Даже тот, второй на коне, мигом подрастерял заносчивости и лихо струхнул. А лицо первого исказила карикатурная злоба.
– Один раз свистну – кишки по всему замку собирать будете! – насочинял музыкант.
Еще один шаг назад.
– Так что, рубать? – как-то очень уж неуверенно проговорил конник с саблей, все поглядывая назад, на отползающих товарищей.

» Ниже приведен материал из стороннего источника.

import Literature.AlgebraicGeometry.Resolution.Blowups
import Literature.AlgebraicGeometry.Resolution.IdealSheafLemmas
import HarnessLib

/-!
# Blowing ups and effective Cartier divisors: locality and transport along isomorphisms

Topic: `Literature/AlgebraicGeometry/Resolution`. Complements to `Blowups.lean` (the landed
merge p9615 of `IsEffectiveCartier` / `IsBlowup`, Görtz–Wedhorn Def. 13.90, with
`IsEffectiveCartier.comap_ι`, `IsBlowup.restrict`, `IsBlowup.isIso_compl` = Stacks 02OS proved),
all PROVED from the definitions:

* `IsEffectiveCartier.comap_of_isOpenImmersion` — effective Cartier ideal sheaves pull back along
  arbitrary open immersions (`comap_ι` of `Blowups.lean` is the case of `U.ι`; here via the
  localization `Γ(X, D(g))` of the generator instead of flatness);
* `exists_generator_image_of_isOpenImmersion`, `isEffectiveCartier_of_openCover` — **being
  effective Cartier is local on `X`**: if the pull-backs along the members of an open cover are
  effective Cartier, so is the ideal sheaf (the effective-Cartier half of "being a blowing up is
  local on the base");
* `IsEffectiveCartier.comap_iso`, `IsBlowup.iso_comp`, `IsBlowup.comp_iso` — transport of
  blowing ups along isomorphisms of source and target.

## Sources

* The Stacks Project, Tag 01WS (Lemma 31.14.2), Tag 0806 (Lemma 31.33.5). [StacksProject]
* U. Görtz, T. Wedhorn, *Algebraic Geometry I*, 2nd ed., Def. 13.90. [GortzWedhorn2020]
-/

noncomputable section

open CategoryTheory CategoryTheory.Limits AlgebraicGeometry TopologicalSpace Opposite

namespace Literature.AlgebraicGeometry.Resolution

universe u

/-! ## Effective Cartier ideal sheaves restrict to opens -/

/-- **Effective Cartier ideal sheaves restrict to open subschemes**: if `K` is effective
Cartier on `X` and `i : V → X` is an open immersion then `K.comap i` (= `K|_V`) is effective
Cartier. [cite: StacksProject, Tag 01WS] -/
theorem IsEffectiveCartier.comap_of_isOpenImmersion
    {V X : Scheme.{u}} {K : X.IdealSheafData} (hK : IsEffectiveCartier K) (i : V ⟶ X)
    [IsOpenImmersion i] : IsEffectiveCartier (K.comap i) := by
  intro v
  obtain ⟨U₀, hxU₀, f, hf, hfK⟩ := hK (i v)
  -- a basic open of `U₀` around `i v` inside the image of `i`
  obtain ⟨g, hg_le, hxg⟩ := U₀.2.exists_basicOpen_le (V := i.opensRange) ⟨i v, ⟨v, rfl⟩⟩ hxU₀
  have hU₁ : IsAffineOpen (X.basicOpen g) := U₀.2.basicOpen g
  have hle₀ : X.basicOpen g ≤ U₀ := X.basicOpen_le g
  -- the affine open `W := i⁻¹(D(g))` of `V`
  have hW : IsAffineOpen (i ⁻¹ᵁ X.basicOpen g) := hU₁.preimage_of_isOpenImmersion i hg_le
  let W : V.affineOpens := ⟨i ⁻¹ᵁ X.basicOpen g, hW⟩
  have e₁ : i ''ᵁ (i ⁻¹ᵁ X.basicOpen g) = X.basicOpen g := by
    rw [Scheme.Hom.image_preimage_eq_opensRange_inf, inf_eq_right.mpr hg_le]
  -- the generator on `D(g)`: the restriction of `f`, a nonzerodivisor of the localization
  let f₁ : Γ(X, X.basicOpen g) := (X.presheaf.map (homOfLE hle₀).op).hom f
  have hK₁ : K.ideal ⟨X.basicOpen g, hU₁⟩ = Ideal.span {f₁} := by
    rw [← K.map_ideal (U := ⟨X.basicOpen g, hU₁⟩) (V := U₀) hle₀, hfK, Ideal.map_span,
      Set.image_singleton]
    rfl
  have hf₁ : f₁ ∈ nonZeroDivisors Γ(X, X.basicOpen g) := by
    haveI := U₀.2.isLocalization_basicOpen g
    exact IsLocalization.nonZeroDivisors_le_comap (M := .powers g) (S := Γ(X, X.basicOpen g)) hf
  -- transport to the (equal) open `i '' W`
  let ρ : Γ(X, X.basicOpen g) ⟶ Γ(X, i ''ᵁ (i ⁻¹ᵁ X.basicOpen g)) :=
    X.presheaf.map (homOfLE e₁.le).op
  let ρ' : Γ(X, i ''ᵁ (i ⁻¹ᵁ X.basicOpen g)) ⟶ Γ(X, X.basicOpen g) :=
    X.presheaf.map (homOfLE e₁.ge).op
  have hρρ' : ∀ a, ρ'.hom (ρ.hom a) = a := fun a => by
    change (ρ ≫ ρ').hom a = a
    rw [show ρ ≫ ρ' = 𝟙 _ by
      rw [← X.presheaf.map_comp, show (homOfLE e₁.le).op ≫ (homOfLE e₁.ge).op = 𝟙 _ from
        Subsingleton.elim _ _, X.presheaf.map_id]]
    rfl
  have hρ'ρ : ∀ b, ρ.hom (ρ'.hom b) = b := fun b => by
    change (ρ' ≫ ρ).hom b = b
    rw [show ρ' ≫ ρ = 𝟙 _ by
      rw [← X.presheaf.map_comp, show (homOfLE e₁.ge).op ≫ (homOfLE e₁.le).op = 𝟙 _ from
        Subsingleton.elim _ _, X.presheaf.map_id]]
    rfl
  let f₂ : Γ(X, i ''ᵁ (i ⁻¹ᵁ X.basicOpen g)) := ρ.hom f₁
  have hf₂ : f₂ ∈ nonZeroDivisors _ := mem_nonZeroDivisors_of_inverse ρ.hom ρ'.hom hρρ' hρ'ρ hf₁
  have hK₂ : K.ideal ⟨i ''ᵁ (i ⁻¹ᵁ X.basicOpen g), W.2.image_of_isOpenImmersion i⟩ =
      Ideal.span {f₂} := by
    rw [← K.map_ideal (U := ⟨i ''ᵁ (i ⁻¹ᵁ X.basicOpen g), W.2.image_of_isOpenImmersion i⟩)
      (V := ⟨X.basicOpen g, hU₁⟩) e₁.le, hK₁, Ideal.map_span, Set.image_singleton]
    rfl
  -- and through the isomorphism `Γ(X, i '' W) ≅ Γ(V, W)`
  let e : Γ(X, i ''ᵁ (i ⁻¹ᵁ X.basicOpen g)) ≃+* Γ(V, i ⁻¹ᵁ X.basicOpen g) :=
    (i.appIso (i ⁻¹ᵁ X.basicOpen g)).commRingCatIsoToRingEquiv
  refine ⟨W, hxg, e f₂, ?_, ?_⟩
  · exact mem_nonZeroDivisors_of_inverse e.toRingHom e.symm.toRingHom (fun a => e.symm_apply_apply a)
      (fun b => e.apply_symm_apply b) hf₂
  · rw [Scheme.IdealSheafData.ideal_comap_of_isOpenImmersion, hK₂]
    change (Ideal.span {f₂}).comap e.symm.toRingHom = _
    rw [show (Ideal.span {f₂}).comap e.symm.toRingHom = (Ideal.span {f₂}).comap e.symm from rfl,
      Ideal.comap_symm, Ideal.map_span, Set.image_singleton]

/-! ## Locality of effective Cartier ideal sheaves; transport of blowing ups along isomorphisms -/

/-- Pushing a principal generator through an open immersion: if `i : V → X` is an open immersion,
`W ⊆ V` an affine open and `(K.comap i)(W)` is generated by a nonzerodivisor, then so is
`K(i(W))`. [folklore] -/
theorem exists_generator_image_of_isOpenImmersion {V X : Scheme.{u}} (K : X.IdealSheafData)
    (i : V ⟶ X) [IsOpenImmersion i] (W : V.affineOpens) (g : Γ(V, W))
    (hg : g ∈ nonZeroDivisors Γ(V, W)) (hK : (K.comap i).ideal W = Ideal.span {g}) :
    ∃ g' : Γ(X, i ''ᵁ W), g' ∈ nonZeroDivisors Γ(X, i ''ᵁ W) ∧
      K.ideal ⟨i ''ᵁ W, W.2.image_of_isOpenImmersion i⟩ = Ideal.span {g'} := by
  let e : Γ(X, i ''ᵁ (W : V.Opens)) ≃+* Γ(V, W) := (i.appIso W).commRingCatIsoToRingEquiv
  have h3 : (K.ideal ⟨i ''ᵁ W, W.2.image_of_isOpenImmersion i⟩).comap e.symm.toRingHom =
      Ideal.span {g} := by
    rw [← hK]
    exact (Scheme.IdealSheafData.ideal_comap_of_isOpenImmersion K i W).symm
  refine ⟨e.symm g, ?_, ?_⟩
  · exact mem_nonZeroDivisors_of_inverse e.symm.toRingHom e.toRingHom
      (fun a => e.apply_symm_apply a) (fun a => e.symm_apply_apply a) hg
  · have : K.ideal ⟨i ''ᵁ W, W.2.image_of_isOpenImmersion i⟩ =
        ((K.ideal ⟨i ''ᵁ W, W.2.image_of_isOpenImmersion i⟩).comap e.symm.toRingHom).comap
          e.toRingHom := by
      rw [Ideal.comap_comap]
      convert (Ideal.comap_id _).symm
      ext a
      exact e.symm_apply_apply a
    rw [this, h3]
    exact comap_span_singleton_ringEquiv e g

/-- **Being effective Cartier is local**: if the pull-backs of `K` along the members of an open
cover are effective Cartier, so is `K`. [cite: StacksProject, Tag 01WS] -/
theorem isEffectiveCartier_of_openCover {X : Scheme.{u}} (K : X.IdealSheafData)
    (𝒱 : X.OpenCover) (h : ∀ i, IsEffectiveCartier (K.comap (𝒱.f i))) :
    IsEffectiveCartier K := by
  intro x
  obtain ⟨y, hy⟩ := 𝒱.covers x
  obtain ⟨W, hyW, g, hg, hK⟩ := h (𝒱.idx x) y
  obtain ⟨g', hg', hK'⟩ := exists_generator_image_of_isOpenImmersion K (𝒱.f (𝒱.idx x)) W g hg hK
  exact ⟨⟨𝒱.f (𝒱.idx x) ''ᵁ W, W.2.image_of_isOpenImmersion _⟩, ⟨y, hyW, hy⟩, g', hg', hK'⟩

/-- Effective Cartier ideal sheaves pull back along isomorphisms. [folklore] -/
theorem IsEffectiveCartier.comap_iso {V X : Scheme.{u}} {K : X.IdealSheafData}
    (hK : IsEffectiveCartier K) (e : V ≅ X) : IsEffectiveCartier (K.comap e.hom) :=
  hK.comap_of_isOpenImmersion e.hom

/-- **Blowing ups transport along isomorphisms of the source.** [folklore] -/
theorem IsBlowup.iso_comp {X'' X' X : Scheme.{u}} {π : X' ⟶ X} {J : X.IdealSheafData}
    (h : IsBlowup π J) (e : X'' ≅ X') : IsBlowup (e.hom ≫ π) J where
  isEffectiveCartier := by
    rw [Scheme.IdealSheafData.comap_comp]
    exact h.isEffectiveCartier.comap_iso e
  universal := by
    intro W f hf
    refine ⟨h.lift f hf ≫ e.inv, ?_, ?_⟩
    · change (h.lift f hf ≫ e.inv) ≫ e.hom ≫ π = f
      rw [Category.assoc, e.inv_hom_id_assoc, h.lift_comp]
    · intro g hg
      change g ≫ e.hom ≫ π = f at hg
      rw [← Category.assoc] at hg
      rw [← h.lift_unique f hf hg, Category.assoc, e.hom_inv_id, Category.comp_id]

/-- **Blowing ups transport along isomorphisms of the target** (with the ideal sheaf moved
along). [folklore] -/
theorem IsBlowup.comp_iso {X' X Y : Scheme.{u}} {π : X' ⟶ X} {J : X.IdealSheafData}
    (h : IsBlowup π J) (e : X ≅ Y) : IsBlowup (π ≫ e.hom) (J.comap e.inv) where
  isEffectiveCartier := by
    rw [← Scheme.IdealSheafData.comap_comp, Category.assoc, e.hom_inv_id, Category.comp_id]
    exact h.isEffectiveCartier
  universal := by
    intro W f hf
    rw [← Scheme.IdealSheafData.comap_comp] at hf
    obtain ⟨g, hg, hgu⟩ := h.universal (f ≫ e.inv) hf
    refine ⟨g, ?_, fun g' hg' => hgu g' ?_⟩
    · change g ≫ π ≫ e.hom = f
      rw [← Category.assoc, hg, Category.assoc, e.inv_hom_id, Category.comp_id]
    · change g' ≫ π ≫ e.hom = f at hg'
      rw [← hg', Category.assoc, Category.assoc, e.hom_inv_id, Category.comp_id]

end Literature.AlgebraicGeometry.Resolution

end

– Рубай! Делов-то, – разрешил один из пеших и тотчас сделал три шага к оплавленным стенам.
Свистну сейчас, думал Сардан, беспокойно косясь взглядом по сторонам, поляжет и Ашаяти. А кого из шварзяков, может, и не заденет – без усиливающих инструментов шамейха бьет не так и далеко, да и остатки стен – серьезная преграда звуковым волнам. Сбежать не получится, разве если одному, но такой вариант он и не рассматривал.
– Что за баталия? Кого рубите? – послышался насмешливый голос откуда-то из толпы.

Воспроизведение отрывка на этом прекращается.